Climate & Sustainability is the smallest of the six hot industries we’re walking this week — 72 providers across 280 APIs — and that’s exactly why it’s interesting. This is what a vertical looks like before it consolidates: a dense core of data providers, a fast-growing carbon-accounting layer, and a long tail of specialists still finding their shape. This is the final post in our week-long tour of the hottest industries on apis.io.
The bands
| Band | What it does | Providers on apis.io |
|---|---|---|
| Climate & weather data | Forecast, historical, marine, air | NOAA (12 APIs), OpenWeatherMap (12), Tomorrow.io (8) |
| Environmental & regulatory | Emissions, facilities, compliance | EPA (31) |
| Energy & grid | Generation, rates, carbon intensity | Dept. of Energy (6), NREL (5), WattTime, Electricity Maps |
| Carbon accounting & offsets | Estimate, purchase, retire credits | Cloverly (4), Patch |
The EPA’s 31 APIs and NOAA’s 12 mean government data is the backbone of this vertical — the carbon-accounting startups largely build on top of these public sources.
What’s shifted in 2026
- Carbon accounting went API-first. Scope 3 and financed-emissions reporting pushed a wave of platforms — Cloverly, Patch, and peers — to expose estimate, purchase, and retirement as callable APIs aligned to the GHG Protocol, rather than as dashboards you export from.
- Grid-aware compute is the AI crossover story. WattTime and Electricity Maps publish real-time, sub-hourly carbon-intensity signals. As AI training and inference strain the grid, scheduling workloads against live emissions data turns these from niche feeds into infrastructure — the point where climate APIs meet the AI vertical we opened the week with.
- It’s genuinely early. The top three providers account for roughly a third of the vertical’s APIs, with a long thin tail behind them. Expect consolidation and sharper specialization — climate-risk modeling, registries, regulatory reporting — over the next year.
Where to start
- The Climate & Sustainability industry page — the full cohort.
- capabilities.apis.io — compare weather, emissions, and grid surfaces across providers.
- The MCP server catalog — CARTO and Data Commons cover the geospatial and public-data surfaces most relevant here.

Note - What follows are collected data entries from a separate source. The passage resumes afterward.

/-!
# The block unipotent radicals `𝔫_k(𝔸_K)`: Haar measure, scaled and translated fundamental domains,
archimedean and finite parts
(Garrett, *Modern Analysis of Automorphic Forms by Example* (2018), §7.3, PDF pp. 335–340;
Tate, in Cassels–Fröhlich (1967), Ch. XV Thm. 4.1.3)

Structural bricks for the basic estimate for cusp forms on a Siegel set
(`GLnCuspidalSpectrum.norm_smoothedForm_le_of_isSiegelSetGL`, Garrett Thm. 7.3.10), concerning the
additive group `V = 𝔫_k(𝔸_K)` of block-nilpotent adelic matrices (`blockNilpotent n k 𝔸_K` of
`GLnCuspidalSpectrum`), its lattice `𝔫_k(K)` (`rationalBlock`) and Tate's block fundamental domain
`𝓕₀` (`blockFundamentalDomain` of `AdelicFundamentalDomain`). Everything here is proved:

* `locallyCompactSpace_blockNilpotent`, `blockHaar n k K` — `V` is a closed subgroup of the locally
  compact `M_n(𝔸_K)`, hence carries an additive Haar measure (so the pairs `(ν, 𝓕)` of
  `ConstantTermVanishes` can be *chosen*).
* `blockScale a : V →+ V` — entrywise multiplication by an adele; `ratBlockScale` — the induced
  bijections `γ ↦ c γ` of `𝔫_k(K)` for `c ∈ Kˣ`.
* `scaledBlockFundamentalDomain c = c · 𝓕₀` and its translates `v + c · 𝓕₀` (`c ∈ Kˣ`, `v ∈ V`):
  **measurable fundamental domains for `𝔫_k(K)` with respect to every measure**
  (`isAddFundamentalDomain_vadd_scaledBlockFundamentalDomain`; exact unique representability
  transported along `X ↦ c⁻¹ (X - v)`, Tate's Thm. 4.1.3 (1)), relatively compact, of positive
  finite Haar measure. Scaling by `c ∈ 𝔫 ∖ 0` makes the finite parts of the domain small
  (`snd_apply_of_mem_vadd_scaledBlockFundamentalDomain`: the finite entries of `X - v` are
  `c`-multiples of integral finite adeles), which is how the finite places drop out of the kernel
  estimate (Garrett, PDF p. 340: "`ξ ∈ (1/h) 𝔫_𝔬` … a *lattice*").
* `blockArchPart`, `blockFinPart : V →+ V` — the decomposition `X = X_∞ + X_f` along
  `𝔸_K = K_∞ × 𝔸_K^∞`.

## References

* P. Garrett, *Modern Analysis of Automorphic Forms by Example* (2018), §7.3 (PDF pp. 335–340)
  [Garrett2018].
* J. Tate, *Fourier analysis in number fields and Hecke's zeta-functions*, in Cassels–Fröhlich,
  *Algebraic Number Theory* (1967), Ch. XV, Thm. 4.1.3 [CasselsFrohlichANT1967].
-/

noncomputable section

open scoped MatrixGroups Pointwise RestrictedProduct
open NumberField IsDedekindDomain MeasureTheory Set Filter
open _root_.Topology

namespace Literature.NumberTheory.Automorphic

section Topology

variable (n k : ℕ) (K : Type) [Field K] [NumberField K]

/-- `𝔸_K` is Hausdorff (product of Hausdorff factors; a private copy of `t2Space_adeleRing` of
`QuaternionAlgebraAdelicProofs`, not imported here). [folklore] -/
private theorem t2Space_adeleRing' : T2Space (AdeleRing (𝓞 K) K) := by
  haveI : T2Space (FiniteAdeleRing (𝓞 K) K) := inferInstanceAs <| T2Space
    (Πʳ w : HeightOneSpectrum (𝓞 K), [w.adicCompletion K, w.adicCompletionIntegers K])
  haveI : T2Space (InfiniteAdeleRing K) :=
    inferInstanceAs <| T2Space ((w : InfinitePlace K) → w.Completion)
  exact inferInstanceAs <| T2Space (InfiniteAdeleRing K × FiniteAdeleRing (𝓞 K) K)

/-- `𝔫_k(𝔸_K)` is closed in `M_n(𝔸_K)` (finitely many closed conditions `X i j = 0`). [folklore] -/
theorem isClosed_blockNilpotent :
    IsClosed (blockNilpotent n k (AdeleRing (𝓞 K) K) : Set (Matrix (Fin n) (Fin n) (AdeleRing (𝓞 K) K))) := by
  haveI := t2Space_adeleRing' K
  have : (blockNilpotent n k (AdeleRing (𝓞 K) K) : Set (Matrix (Fin n) (Fin n) _)) =
      ⋂ i : Fin n, ⋂ j : Fin n, {M : Matrix (Fin n) (Fin n) (AdeleRing (𝓞 K) K) |
        ¬((i : ℕ) < k ∧ k ≤ (j : ℕ)) → M i j = 0} := by
    ext M
    simp only [SetLike.mem_coe, mem_blockNilpotent_iff, Set.mem_iInter, Set.mem_setOf_eq]
    exact ⟨fun h i j hij => by_contra fun hne => hij (h i j hne),
      fun h i j hne => by_contra fun hij => hne (h i j hij)⟩
  rw [this]
  refine isClosed_iInter fun i => isClosed_iInter fun j => ?_
  by_cases hij : (i : ℕ) < k ∧ k ≤ (j : ℕ)
  · simp [hij]
  · simp only [hij, not_false_eq_true, forall_const]
    exact isClosed_eq (Continuous.matrix_elem continuous_id i j) continuous_const

/-- `𝔫_k(𝔸_K)` is Hausdorff. [folklore] -/
theorem t2Space_blockNilpotent : T2Space (blockNilpotent n k (AdeleRing (𝓞 K) K)) := by
  haveI := t2Space_adeleRing' K
  infer_instance

/-- **`𝔫_k(𝔸_K)` is locally compact** (a closed subgroup of the locally compact `M_n(𝔸_K)`,
`locallyCompactSpace_matrix_adeleRing`). [folklore] -/
theorem locallyCompactSpace_blockNilpotent :
    LocallyCompactSpace (blockNilpotent n k (AdeleRing (𝓞 K) K)) := by
  haveI := AdelicGroupData.locallyCompactSpace_matrix_adeleRing K (Fin n)
  exact (isClosed_blockNilpotent n k K).isClosedEmbedding_subtypeVal.locallyCompactSpace

/-- **An additive Haar measure on `𝔫_k(𝔸_K)`** (Mathlib `Measure.addHaar` on the locally compact
group; the Borel structure is `instMeasurableSpaceBlockNilpotent` of `GLnCuspidalSpectrum`).
[folklore] -/
def blockHaar : Measure (blockNilpotent n k (AdeleRing (𝓞 K) K)) :=
  haveI := locallyCompactSpace_blockNilpotent n k K
  Measure.addHaar

/-- `blockHaar` is an additive Haar measure. [folklore] -/
instance isAddHaarMeasure_blockHaar : (blockHaar n k K).IsAddHaarMeasure := by
  haveI := locallyCompactSpace_blockNilpotent n k K
  unfold blockHaar
  infer_instance

end Topology

/-! ### Entrywise scaling -/

section Scale

variable {n k : ℕ} {K : Type} [Field K] [NumberField K]

/-- **Entrywise multiplication by an adele** `a` on `𝔫_k(𝔸_K)`, an additive endomorphism (the
block condition is preserved). [folklore] -/
def blockScale (a : AdeleRing (𝓞 K) K) :
    blockNilpotent n k (AdeleRing (𝓞 K) K) →+ blockNilpotent n k (AdeleRing (𝓞 K) K) where
  toFun X := ⟨a • (X : Matrix (Fin n) (Fin n) (AdeleRing (𝓞 K) K)), fun i j hij =>
    X.2 i j fun h0 => hij (by rw [Matrix.smul_apply, h0, smul_zero])⟩
  map_zero' := Subtype.ext (smul_zero a)
  map_add' X Y := Subtype.ext (smul_add a (X : Matrix (Fin n) (Fin n) (AdeleRing (𝓞 K) K)) Y)

/-- The underlying matrix of `blockScale a X` is `a • X`. [folklore] -/
@[simp]
theorem coe_blockScale (a : AdeleRing (𝓞 K) K) (X : blockNilpotent n k (AdeleRing (𝓞 K) K)) :
    ((blockScale a X : blockNilpotent n k (AdeleRing (𝓞 K) K)) :
        Matrix (Fin n) (Fin n) (AdeleRing (𝓞 K) K)) =
      a • (X : Matrix (Fin n) (Fin n) (AdeleRing (𝓞 K) K)) :=
  rfl

/-- Entries of `blockScale a X` are `a · X i j`. [folklore] -/
theorem blockScale_apply_apply (a : AdeleRing (𝓞 K) K) (X : blockNilpotent n k (AdeleRing (𝓞 K) K))
    (i j : Fin n) :
    ((blockScale a X : blockNilpotent n k (AdeleRing (𝓞 K) K)) :
        Matrix (Fin n) (Fin n) (AdeleRing (𝓞 K) K)) i j =
      a * (X : Matrix (Fin n) (Fin n) (AdeleRing (𝓞 K) K)) i j :=
  rfl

- Provider profiles — EPA, NOAA, and WattTime are the best entry points into the data backbone.
The takeaway
Climate is the one vertical in our hot six that’s still being built. There are no dedicated climate skills in the network yet, and only a handful of MCP servers touch it — which is precisely the signal worth watching. Catalogs are most useful when a market is forming, because they show you the shape before the consolidation. If you’re building here, the grid-and-emissions band is where climate data stops being reporting and starts being something an agent acts on.